Question

Dimension of velocity gradient is:

$\begin{array}{rl}& A.[M^0{L}^0{T}^{-1}]\\ & B.[M{L}^{-1}{T}^{-1}]\\ & C.[M^{0}L{T}^{-1}]\\ & D.[M{L}^0{T}^{-1}]\end{array}$

Answer 1

Hint: First we have to figure out the conventional formula for velocity gradient. After that we have to break that formula into its individual constituents. Then relate all the individual constituents to their dimensional form, then bring all those dimensional forms into the equation of velocity gradient to represent the velocity gradient formula in dimensional form.
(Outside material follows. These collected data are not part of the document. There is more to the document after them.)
/-!
# [OURS · L1 W4.5(b) · EL♮(3)] T23-A ENGINE — THE ROUNDS ON `Tower.InvB` AT THE DATUM «`V(𝓔)` IS `O`-FLAT», FROM (T-k), + THE TRIVIAL CONE
# (rung `stub_elnat_defTowerBPointResolutionThree`, TWENTY-SIXTH registration)

res-L1-w45b-stub-4 g10 (T23-A ENGINE OWNER). Crux EL♮(3) = stmt-ResolutionOfSingularities-20148 (parent stmt-…-20038), route `EquisingularLift`, line `sections`.
OURS; NOT a statement of any manuscript; AI-written, weaker than expert review. DEF-FREE; no `sorry`; standard axioms;
`--supports stmt-ResolutionOfSingularities-20148 --as helper`.

WHAT (the B analogues of `Tower.inv₃_embRound_both_of_fact_any`, …NatTowerEmbRoundOfFactAny, for the assembly V10):
* `Tower.invB_embRound_of_fact_any` — the ČECH round of `TowerRoundB` (BOTH host menus: `H = E` running with shadow `K`, or `H ∈ Es` retained with
  shadow `∅`) on `Tower.InvB` at `FE`, every stand-in of `Tower.invB_embRoundCore` discharged: centre by (T-k) `Tower.hCentre_of_fact_any`, shadows by
  res-D-pv-035's `Tower.hShadow_of_any` / `Tower.hShadowOld_of_any`, birth by `flat_exceptional_of_isBlowup_regularCentre`, iso-invariance of `FE`; with the
  V9 side facts of `K'`.
* `Tower.invB_coneRound_of_any` — the CONE-WITNESSED round (host = running `E`) via `Tower.invB_coneRoundCore`, `hEZ` by
  `Tower.subset_closure_diff_of_inv₃_coneWitness`.
* `Tower.invB_shadow_of_disjoint` — THE TRIVIAL CONE: if the running surface misses `closure K`, `Tower.InvB … E Es ∅ → Tower.InvB … E Es K` with the
  unit ideal `𝒦 := ⊤` as the cone's model on `V := (closure K)ᶜ ⊇ E` ((k-ii-loc) is LOCAL; the pair `V(𝓔) ∩ V(⊤)` is empty: flat, vacuously regular,
  `isEffectiveCartier_top`). Serves `TowerRoundB`'s second-disjunct alternative «`Disjoint Z (closure K) ∧ K' = closure υ₂⁻¹(K ∖ Z)`».
-/

set_option linter.dupNamespace false -- mandated namespace `Summit.<Summit>.<Problem>` of this single-conjunct summit
set_option linter.overlappingInstances false -- signatures carry `[IsDomain O] [IsDiscreteValuationRing O]`

noncomputable section

open CategoryTheory CategoryTheory.Limits AlgebraicGeometry TopologicalSpace Topology IsLocalRing
open Literature.AlgebraicGeometry.Resolution
open AlgebraicGeometry.Scheme.IdealSheafData
open Summit.ResolutionOfSingularities.ResolutionOfSingularities.Theses.EquisingularLift.Split
open Summit.ResolutionOfSingularities.ResolutionOfSingularities.Cruxes.EquisingularLift.StrataSplit

namespace Summit.ResolutionOfSingularities.ResolutionOfSingularities.Cruxes.EquisingularLiftNat.Sections

/-! ## The trivial cone -/

/-- **The trivial cone at an explicit stage**: a running-surface datum with the shadow FORGOTTEN upgrades to the datum with shadow `K` whenever
`E` misses `closure K` — model `𝒦 := ⊤`, local trace on `V := (closure K)ᶜ`. [OURS · L1 W4.5b · T23-A engine; elementary] -/
theorem Tower.exc₃_shadow_of_disjoint (O : Type) [CommRing O] (P : Scheme.{0}) (q : P ⟶ Spec (.of O)) (Y : Set P)
    (Ruled : Tower.RuledDatum P) {F₉ : Scheme.{0}} {Z₉ : Set F₉} {hZ₉ : IsClosed Z₉} {F₁₀ : Scheme.{0}} {υ' : F₁₀ ⟶ F₉}
    {G X : Scheme.{0}} {γ : G ⟶ F₁₀} {E K : Set G} {hE : IsClosed E} {σ : X ⟶ P} {jG : G ⟶ X}
    (h : Tower.Exc₃ O P q Y Ruled Z₉ hZ₉ υ' G γ E hE ∅ X σ jG) (hEK : Disjoint E (closure K)) :
    Tower.Exc₃ O P q Y Ruled Z₉ hZ₉ υ' G γ E hE K X σ jG := by
  rcases h with hno | ⟨𝓔, he1, he2, he3, he4, he5, -⟩
  · exact Or.inl hno
  refine Or.inr ⟨𝓔, he1, he2, he3, he4, he5, Or.inr ⟨⊤, fun z => ?_, ?_, ?_, ?_, ?_, ?_⟩⟩
  · rw [stalkIdeal_top]; exact ⟨⟨1, by simp⟩⟩
  · let V : G.Opens := ⟨(closure K)ᶜ, isClosed_closure.isOpen_compl⟩
    refine ⟨V, hEK.subset_compl_right, ?_⟩
    rw [Scheme.IdealSheafData.comap_top, Scheme.IdealSheafData.comap_top, eq_comm, ← Scheme.IdealSheafData.support_eq_bot_iff, eq_bot_iff]
    intro v hv
    rw [support_comap] at hv
    have hv' : (V.ι v : G) ∈ ((vanishingIdeal (⟨closure K, isClosed_closure⟩ : Closeds G)).support : Set G) := hv
    rw [Scheme.IdealSheafData.coe_support_vanishingIdeal, Scheme.Opens.ι_apply] at hv'
    exact absurd hv' v.2
  · have htop : 𝓔 ⊔ (⊤ : X.IdealSheafData) = ⊤ := sup_top_eq _
    haveI : IsEmpty (𝓔 ⊔ (⊤ : X.IdealSheafData)).subscheme := by
      rw [← (Scheme.IdealSheafData.subschemeι _).ker_eq_top_iff_isEmpty, Scheme.IdealSheafData.ker_subschemeι]
      exact htop
    infer_instance
  · intro y hy _
    rw [sup_top_eq, Scheme.IdealSheafData.support_top] at hy
    exact absurd hy (by simp)
  · have h1 : 𝓔.comap (⊤ : X.IdealSheafData).subschemeι = ⊤ := by
      rw [← Scheme.IdealSheafData.support_eq_bot_iff, eq_bot_iff]
      intro s _
      have h2 : (⊤ : X.IdealSheafData).subschemeι s ∈ ((⊤ : X.IdealSheafData).support : Set X) := by
        rw [← Scheme.IdealSheafData.range_subschemeι]; exact ⟨s, rfl⟩
      rw [Scheme.IdealSheafData.support_top] at h2
      exact absurd h2 (by simp)
    rw [h1]; exact isEffectiveCartier_top
  · rw [Scheme.IdealSheafData.comap_top]; exact isEffectiveCartier_top
import Mathlib
import HarnessLib
import HarnessLib.Audit
import Summits.RiemannHypothesis.Statement
import Literature.NumberTheory.LFunctions.DeBruijnNewman
import Literature.NumberTheory.LFunctions.DeBruijnHDiv
import Literature.NumberTheory.LFunctions.DeBruijnHZeroProofs
import Literature.NumberTheory.LFunctions.RiemannXiProofs
import Summits.RiemannHypothesis.RiemannHypothesis.Theorems.UniversalFactorWideKernelNoGoStandalone
import Summits.RiemannHypothesis.RiemannHypothesis.Theorems.UniversalFactorLaguerreLiftStandalone
import Summits.RiemannHypothesis.RiemannHypothesis.Theorems.UniversalFactorWideTailLinkStandalone
import Summits.RiemannHypothesis.RiemannHypothesis.Theorems.UniversalFactorMixedFactorReductionStandalone
import Summits.RiemannHypothesis.RiemannHypothesis.Theorems.UniversalFactorAssemblyStandalone
import HarnessLib.Audit.Status.Attr
import Summits.SmoothPoincare4.SmoothPoincare4.Theorems.DcrGap.Negative.NoDiscNormalForm
import Summits.SmoothPoincare4.SmoothPoincare4.Theorems.DcrGap.Negative.KZeroIsFgmw
import Literature.Topology.FourManifolds.SmaleHomologySpheresFiveSixTheta

/-!
# `homology_ladder` — F3 WITNESS FILE (sorry-free): the floor rung `R = ℚ` of the ambient-homology ladder

Companion of `Lines/homology_ladder.lean` (same definitions, namespace `…HomologyLadder.Special`
so the two files never clash).  Contents, all WITHOUT `sorry`:

* the rung family `HomologySphereSliceGap R` and the top `SimplyConnectedSliceGap`;
* ON-PATH `homologySphereSliceGap_int_of_dcrGap : DcrGap → HomologySphereSliceGap ℤ` and the
  recognition `dcrGap_of_simplyConnectedSliceGap : SimplyConnectedSliceGap → DcrGap`
  (`simplyConnectedSliceGap_of_dcrGap` the converse) — the top of the ladder IS the crux;
* the FLOOR named fact `rationalSliceGap_floor` (figure-eight knot: rationally slice
  [Kawauchi 2009; Kim–Wu 2018 Lemma 3.1 (2)], not slice [Fox–Milnor; Kim–Wu 2018 Rem. 1.4]) and the
  witness `homologySphereSliceGap_rat_of_floor : rationalSliceGap_floor → HomologySphereSliceGap ℚ`
  — `example : Rung ℚ` from the floor fact, as the F3 contract asks.

Probes recorded in the seat's NOTES.md (`birth-certificate:`): `Rung ℤ → DcrGap`, `Rung ℤ → ¬SPC4`,
`floor → Rung ℤ`, `Rung ℚ → Rung ℤ`, `⊢ Rung ℤ`, `⊢ ¬Rung ℤ`, `SPC4 → ¬Rung ℤ` all FAIL under
`exact? | simpa | aesop`; `DcrGap → Rung ℤ` closes (`exact?` finds the on-path theorem);
`#h21_crux_probe` on `Rung ℤ`: VERDICT CLEAN against both the crux and the route's `closes`.
-/

noncomputable section

set_option linter.dupNamespace false
set_option linter.style.longLine false

open scoped Manifold ContDiff Topology
open Function Set CategoryTheory Limits
open Literature.Topology.FourManifolds Literature.Topology.FourManifolds.MMSW
open Literature.AlgebraicTopology.SingularHomology Literature.AlgebraicTopology.Homotopy
open Summit.SmoothPoincare4.SmoothPoincare4.Theses.DottedCircleRasmussen
open Summit.SmoothPoincare4.SmoothPoincare4.Theorems.DcrGap

namespace Summit.SmoothPoincare4.SmoothPoincare4.Cruxes.DcrGap.HomologyLadder.Special

/-! ## The gradation parameter: the coefficient ring of the homology-sphere condition -/

/-- **`M` has the `R`-homology of the `n`-sphere** (`R` a commutative ring of coefficients):
`Hᵢ(M; R) = 0` for `0 < i ≠ n` and `Hₙ(M; R) ≅ R`.  For `R = ℤ` this is the tree's
`IsHomologySphere M n` on the nose (`isHomologySphereOver_int_iff`). [cite: HatcherAT2002, Cor. 2.14] -/
def IsHomologySphereOver (R : Type) [CommRing R] (M : Type) [TopologicalSpace M] (n : ℕ) : Prop :=
  (∀ i : ℕ, 0 < i → i ≠ n → IsZero (singularHomology R R M i)) ∧
    Nonempty (singularHomology R R M n ≅ ModuleCat.of R (ULift.{0} R))

/-- `R = ℤ`: the tree's integral homology spheres. [folklore] -/
theorem isHomologySphereOver_int_iff (M : Type) [TopologicalSpace M] (n : ℕ) :
    IsHomologySphereOver ℤ M n ↔ IsHomologySphere M n := Iff.rfl

/-! ## The rung family -/

/-- **RUNG `R` — the `R`-HOMOLOGY-SPHERE SLICE GAP.**  Some model knot `K ⊂ ∂D_k`
(`MMSW.IsModelKnot k K`) is slice in the complement of the dotted handlebody `e(D_k)` inside some
closed connected smooth 4-manifold `M` with the `R`-homology of `S⁴`
(`MMSW.IsSliceDiscInComplement k K M e f`), yet bounds NO smooth proper disc in `ℝ⁴ ∖ D_k`
(`MMSW.IsModelSliceDisc`, the normal form of the crux's no-disc clause,
`Negative.noDisc_iff_forall_not_isModelSliceDisc`).  `R = ℚ`: known (floor); `R = ℤ`: open
(the rung); `R = ℤ ∧ π₁ = 1`: the crux. [cite: KimWu2018, Def. 1.3] -/
def HomologySphereSliceGap (R : Type) [CommRing R] : Prop :=
  ∃ (k : ℕ) (K : (Metric.sphere (0 : EuclideanSpace ℝ (Fin 2)) 1) → EuclideanSpace ℝ (Fin 4)),
    IsModelKnot k K ∧
    (∃ (M : Type) (_ : TopologicalSpace M) (_ : T2Space M) (_ : SecondCountableTopology M)
        (_ : ChartedSpace (EuclideanSpace ℝ (Fin 4)) M) (_ : IsManifold (𝓡 4) ∞ M),
        CompactSpace M ∧ ConnectedSpace M ∧ IsHomologySphereOver R M 4 ∧
          ∃ (e : EuclideanSpace ℝ (Fin 4) → M) (f : EuclideanSpace ℝ (Fin 2) → M),
            IsSliceDiscInComplement k K M e f) ∧
    ∀ g, ¬ IsModelSliceDisc k K g

/-- **THE TOP IN LADDER LANGUAGE — the simply connected integral rung.**  As `HomologySphereSliceGap ℤ`
with the positive ambient `M` moreover SIMPLY CONNECTED; by Hurewicz–Whitehead such an `M` is a
homotopy 4-sphere, so this is the crux (`dcrGap_of_simplyConnectedSliceGap`,
`simplyConnectedSliceGap_of_dcrGap`). [cite: HatcherAT2002, Cor. 4.33] -/
def SimplyConnectedSliceGap : Prop :=
  ∃ (k : ℕ) (K : (Metric.sphere (0 : EuclideanSpace ℝ (Fin 2)) 1) → EuclideanSpace ℝ (Fin 4)),
    IsModelKnot k K ∧
    (∃ (M : Type) (_ : TopologicalSpace M) (_ : T2Space M) (_ : SecondCountableTopology M)
        (_ : ChartedSpace (EuclideanSpace ℝ (Fin 4)) M) (_ : IsManifold (𝓡 4) ∞ M),
        CompactSpace M ∧ SimplyConnectedSpace M ∧ IsHomologySphereOver ℤ M 4 ∧
          ∃ (e : EuclideanSpace ℝ (Fin 4) → M) (f : EuclideanSpace ℝ (Fin 2) → M),
            IsSliceDiscInComplement k K M e f) ∧
    ∀ g, ¬ IsModelSliceDisc k K g

/-! ## On-path: the crux implies the integral rung -/

/-- **ON-PATH `DcrGap → HomologySphereSliceGap ℤ`.**  A homotopy 4-sphere is compact
(`compactSpace_of_homotopyEquiv_sphere`), simply connected hence connected, and an integral
homology sphere (`SmaleHomologySpheres.isHomologySphere_of_homotopyEquiv_sphere`).
[cite: HatcherAT2002, Prop. 3.29, Cor. 2.11, Cor. 2.14] -/
theorem homologySphereSliceGap_int_of_dcrGap (hX : DcrGap) : HomologySphereSliceGap ℤ := by
  obtain ⟨k, K, hK, ⟨M, _, _, _, _, _, ⟨e⟩, e', f, hd⟩, hN⟩ := Negative.dcrGap_iff_modelForm.1 hX
  haveI : CompactSpace M := compactSpace_of_homotopyEquiv_sphere (n := 4) (by norm_num) M e
  haveI := Literature.AlgebraicTopology.FundamentalGroup.simplyConnectedSpace_euclideanSphere 4
    (by norm_num)
  haveI : SimplyConnectedSpace M := e.simplyConnectedSpace
  have hH : IsHomologySphere M 4 :=
    SmaleHomologySpheres.isHomologySphere_of_homotopyEquiv_sphere (by norm_num) e
  exact ⟨k, K, hK, ⟨M, _, ‹_›, ‹_›, _, ‹_›, ‹_›, inferInstance,
    (isHomologySphereOver_int_iff M 4).2 hH, e', f, hd⟩, hN⟩

/-- **The crux gives the simply connected rung** (same proof, keeping `π₁ = 1`). [cite: HatcherAT2002, Prop. 3.29] -/
theorem simplyConnectedSliceGap_of_dcrGap (hX : DcrGap) : SimplyConnectedSliceGap := by
  obtain ⟨k, K, hK, ⟨M, _, _, _, _, _, ⟨e⟩, e', f, hd⟩, hN⟩ := Negative.dcrGap_iff_modelForm.1 hX
  haveI : CompactSpace M := compactSpace_of_homotopyEquiv_sphere (n := 4) (by norm_num) M e
  haveI := Literature.AlgebraicTopology.FundamentalGroup.simplyConnectedSpace_euclideanSphere 4
    (by norm_num)
  haveI : SimplyConnectedSpace M := e.simplyConnectedSpace
  have hH : IsHomologySphere M 4 :=
    SmaleHomologySpheres.isHomologySphere_of_homotopyEquiv_sphere (by norm_num) e
  exact ⟨k, K, hK, ⟨M, _, ‹_›, ‹_›, _, ‹_›, ‹_›, ‹_›,
    (isHomologySphereOver_int_iff M 4).2 hH, e', f, hd⟩, hN⟩

/-- **RECOGNITION: the simply connected rung IS the crux.**  A closed simply connected smooth
4-manifold with the integral homology of `S⁴` is homotopy equivalent to `S⁴` (Hurewicz +
Whitehead; tree theorem `nonempty_homotopyEquiv_sphere_of_isHomologySphere`), so its datum is a
crux datum. [cite: HatcherAT2002, Cor. 4.33, Cor. A.12] -/
theorem dcrGap_of_simplyConnectedSliceGap (h : SimplyConnectedSliceGap) : DcrGap := by
  obtain ⟨k, K, hK, ⟨M, _, _, _, _, _, hc, hsc, hH, e', f, hd⟩, hN⟩ := h
  haveI := hc
  haveI := hsc
  obtain ⟨e⟩ := nonempty_homotopyEquiv_sphere_of_isHomologySphere (M := M) (n := 4) (by norm_num)
    ((isHomologySphereOver_int_iff M 4).1 hH)
  exact Negative.dcrGap_iff_modelForm.2 ⟨k, K, hK, ⟨M, _, ‹_›, ‹_›, _, ‹_›, ⟨e⟩, e', f, hd⟩, hN⟩

/-- The simply connected rung implies the integral rung (a simply connected space is connected). [folklore] -/
theorem homologySphereSliceGap_int_of_simplyConnected (h : SimplyConnectedSliceGap) :
    HomologySphereSliceGap ℤ := by
  obtain ⟨k, K, hK, ⟨M, _, _, _, _, _, hc, hsc, hH, e', f, hd⟩, hN⟩ := h
  haveI := hsc
  exact ⟨k, K, hK, ⟨M, _, ‹_›, ‹_›, _, ‹_›, hc, inferInstance, hH, e', f, hd⟩, hN⟩

/-! ## The floor (`R = ℚ`, `k = 0`): a non-slice knot slice in a punctured rational homology sphere -/

/-- **FLOOR FACT (Kawauchi; Cochran after Fintushel–Stern; Kim–Wu).**  Some knot `K ⊂ S³` that is
NOT smoothly slice bounds a smooth proper disc in `M ∖ e(B̊⁴)` for some closed connected smooth
4-manifold `M` with the RATIONAL homology of `S⁴` (equivalently: is slice in a rational homology
4-ball `V`, `M = V ∪ B⁴`).  Witness in print: the figure-eight knot `4₁` — rationally (indeed
`ℤ[1/2]`-) slice [Kim–Wu 2018, Def. 1.3 and Lemma 3.1 (2), after Kawauchi 2009; Cochran after
Fintushel–Stern 1984, see Hom–Kang–Park–Stoffregen 2022 §1], and not slice (not even
algebraically slice: Fox–Milnor, `Δ = t² - 3t + 1`) [Kim–Wu 2018, Rem. 1.4].  Hypothesis-shaped
named fact (the tree has no figure-eight knot yet). [cite: KimWu2018, Def. 1.3, Lemma 3.1 (2), Rem. 1.4] [cite: HomKangParkStoffregen2022, §1] -/
def rationalSliceGap_floor : Prop :=
  ∃ K : Knot, ¬ K.IsSmoothlySlice ∧
    ∃ (M : Type) (_ : TopologicalSpace M) (_ : T2Space M) (_ : SecondCountableTopology M)
      (_ : ChartedSpace (EuclideanSpace ℝ (Fin 4)) M) (_ : IsManifold (𝓡 4) ∞ M),
      CompactSpace M ∧ ConnectedSpace M ∧ IsHomologySphereOver ℚ M 4 ∧
        ∃ (e : EuclideanSpace ℝ (Fin 4) → M) (f : EuclideanSpace ℝ (Fin 2) → M),
          K.IsSliceDiscIn M e f

/-- **WITNESS (F3 / BC5): the floor fact gives RUNG `ℚ` at `k = 0`.**  An H-slice datum for `K`
in the rational homology sphere `M` is a `k = 0` dotted-slice datum for the rescaled model knot
`L ∘ K ⊂ ∂D_0`, `L = diag(40,40,1,1)` (`Negative.isSliceDiscInComplement_zero_of_isSliceDiscIn`,
`Negative.isModelKnot_scaling_comp`); and a MODEL slice disc for `L ∘ K` in `ℝ⁴ ∖ D_0`, pushed
into `S⁴` by a stereographic chart, un-scaled (`Negative.isSliceDiscIn_of_isSliceDiscInComplement_zero`)
and neatened by Palais (`Knot.palais_ballComplement_sphere_four_holds`,
`Knot.isSmoothlySlice_of_isProperDisc_holds`), would slice `K` in `B⁴`. [cite: Palais1960, Thm. B] -/
theorem homologySphereSliceGap_rat_of_floor (h : rationalSliceGap_floor) :
    HomologySphereSliceGap ℚ := by
  obtain ⟨L, hL⟩ := Negative.exists_scaling
  have hD := Negative.scaling_mem_modelHandlebody_zero_iff hL
  obtain ⟨K, hKns, M, _, _, _, _, _, hMc, hMconn, hMQ, e, f, hef⟩ := h
  set K' : Metric.sphere (0 : EuclideanSpace ℝ (Fin 2)) 1 → EuclideanSpace ℝ (Fin 4) :=
    (L : EuclideanSpace ℝ (Fin 4) → EuclideanSpace ℝ (Fin 4)) ∘ fun t =>
      ((K t : Metric.sphere (0 : EuclideanSpace ℝ (Fin 4)) 1) : EuclideanSpace ℝ (Fin 4)) with hK'
  have hmk : IsModelKnot 0 K' := Negative.isModelKnot_scaling_comp hL K
  have hdat : IsSliceDiscInComplement 0 K' M _ f :=
    Negative.isSliceDiscInComplement_zero_of_isSliceDiscIn hD hef
  refine ⟨0, K', hmk, ⟨M, _, ‹_›, ‹_›, _, ‹_›, hMc, hMconn, hMQ, _, f, hdat⟩, fun g hg => hKns ?_⟩
  -- a model slice disc for `K'` in `ℝ⁴ ∖ D_0` would slice `K` in `B⁴`
  have hS := hg.isSliceDiscInComplement_chartAt_symm
    (⟨EuclideanSpace.single 0 1, by simp⟩ : Metric.sphere (0 : EuclideanSpace ℝ (Fin 5)) 1)
  have hIn := Negative.isSliceDiscIn_of_isSliceDiscInComplement_zero hD hS
  obtain ⟨U, c, hc₁, hc₂⟩ := Knot.palais_ballComplement_sphere_four_holds _ hIn.isSmoothEmbedding
  obtain ⟨g', hg'⟩ := hIn.exists_isProperDisc c hc₁ hc₂
  exact Knot.isSmoothlySlice_of_isProperDisc_holds K g' hg'

/-- **F3 in `example` form**: the rung family specialises to the proved floor. [folklore] -/
example (h : rationalSliceGap_floor) : HomologySphereSliceGap ℚ :=
  homologySphereSliceGap_rat_of_floor h

/-- **RUNG `ℤ` IN CERTIFICATE FORM.**  Some model knot `K ⊂ ∂D_k` with an MMSW certificate
(`s₋(K) > 0` or `s₊(K) < 0`) is slice in the `D_k`-complement of a closed connected smooth
INTEGRAL HOMOLOGY 4-SPHERE.  At `k = 0` this reads: *some knot with `s ≠ 0` bounds a smooth disc
in a punctured integral homology 4-sphere* — i.e. Rasmussen's `s` is not an invariant of
`ℤ`-homology concordance, open [Hom–Kang–Park–Stoffregen 2022, §1; Ray 2024, p. 17].  No `π₁ = 1`,
no homotopy sphere: the ambient supply (spun / twist-spun homology 3-spheres, boundaries of
thickened acyclic 2-complexes) is unconditional and enumerable by Kirby diagrams.
[cite: HomKangParkStoffregen2022, §1] [cite: ManolescuMarengonSarkarWillis2023, Def. 8.1, Question 9.11] -/
def CertificateBeyondHomology : Prop :=
  ∃ (k : ℕ) (K : (Metric.sphere (0 : EuclideanSpace ℝ (Fin 2)) 1) → EuclideanSpace ℝ (Fin 4)),
    (∃ (M : Type) (_ : TopologicalSpace M) (_ : T2Space M) (_ : SecondCountableTopology M)
        (_ : ChartedSpace (EuclideanSpace ℝ (Fin 4)) M) (_ : IsManifold (𝓡 4) ∞ M),
        CompactSpace M ∧ ConnectedSpace M ∧ IsHomologySphereOver ℤ M 4 ∧
          ∃ (e : EuclideanSpace ℝ (Fin 4) → M) (f : EuclideanSpace ℝ (Fin 2) → M),
            IsSliceDiscInComplement k K M e f) ∧
    ∃ w : MMSWRasmussen k K, 0 < w.sMinus ∨ w.sPlus < 0

/-- **The certificate closes the rung, given MMSW Lemma 8.19**: a model slice disc would force
`s₋ ≤ 0 ≤ s₊` (`MMSWRasmussen.sMinus_nonpos_sPlus_nonneg`). [cite: ManolescuMarengonSarkarWillis2023, Lemma 8.19] -/
theorem homologySphereSliceGap_int_of_certificate (hc : CertificateBeyondHomology)
    (h19 : MMSW.sMinus_nonpos_of_isModelSliceDisc) : HomologySphereSliceGap ℤ := by
  obtain ⟨k, K, hdat, w, hw⟩ := hc
  refine ⟨k, K, w.isModelKnot, hdat, fun g hg => ?_⟩
  have h := w.sMinus_nonpos_sPlus_nonneg h19 hg
  omega

/-- The skeleton's composition with the three stub STATEMENTS of `Lines/homology_ladder.lean` as explicit
hypotheses (sorry-free): certificate + MMSW L8.19 ⇒ Rung `ℤ`; passage ⇒ simply connected rung; recognition ⇒ crux. [folklore] -/
theorem dcrGap_of_parts (hc : CertificateBeyondHomology) (h19 : MMSW.sMinus_nonpos_of_isModelSliceDisc)
    (hup : HomologySphereSliceGap ℤ → SimplyConnectedSliceGap) : DcrGap :=
  dcrGap_of_simplyConnectedSliceGap (hup (homologySphereSliceGap_int_of_certificate hc h19))

end Summit.SmoothPoincare4.SmoothPoincare4.Cruxes.DcrGap.HomologyLadder.Special

end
Complete step by step answer:
[M] = MASS.
[L] = LENGTH.
[T] = TIME.
[ I ] = CURRENT
We know that velocity Gradient is:
Velocity gradient=Velocity $\times$ [distance]${}^{-1}$ …… eq.1
Now we know that the dimensional formula for velocity is:
$v=[M^0{L}^1{T}^{-1}]$ ………..eq.2
And the dimensional formula for distance is:
$S=[M^0{L}^1{T}^0]$ ……….eq.3
Now if we substitute the dimensional formula for velocity that is eq.2 and the dimensional formula for distance that is eq.3, with eq.1 that is the equation of velocity gradient then,
We get,
$$V={[M^0{L}^1{T}^{-1}]\times [M^0{L}^1{T}^0]}^{-1}$$
$V=[M^0{L}^0{T}^{-1}]$
Therefore option A is the correct option.

Additional Information:
The equation that we get, when we equate a physical quantity with its dimensional formula is known as Dimensional analysis.
While doing dimensional analysis one of the most important things to remember is that the unit you wish to cancel out must be on the opposite side of the fraction.

Note: We know that the formula for velocity gradient is force divided by distance, now we also know that velocity is distance travelled divided by time, Now in dimensional analysis velocity gradient is length (L) divided by (T), and time is T. In this way we have to figure out the answer, break all the terms individually at first because there is a slight chance of mistake there while writing.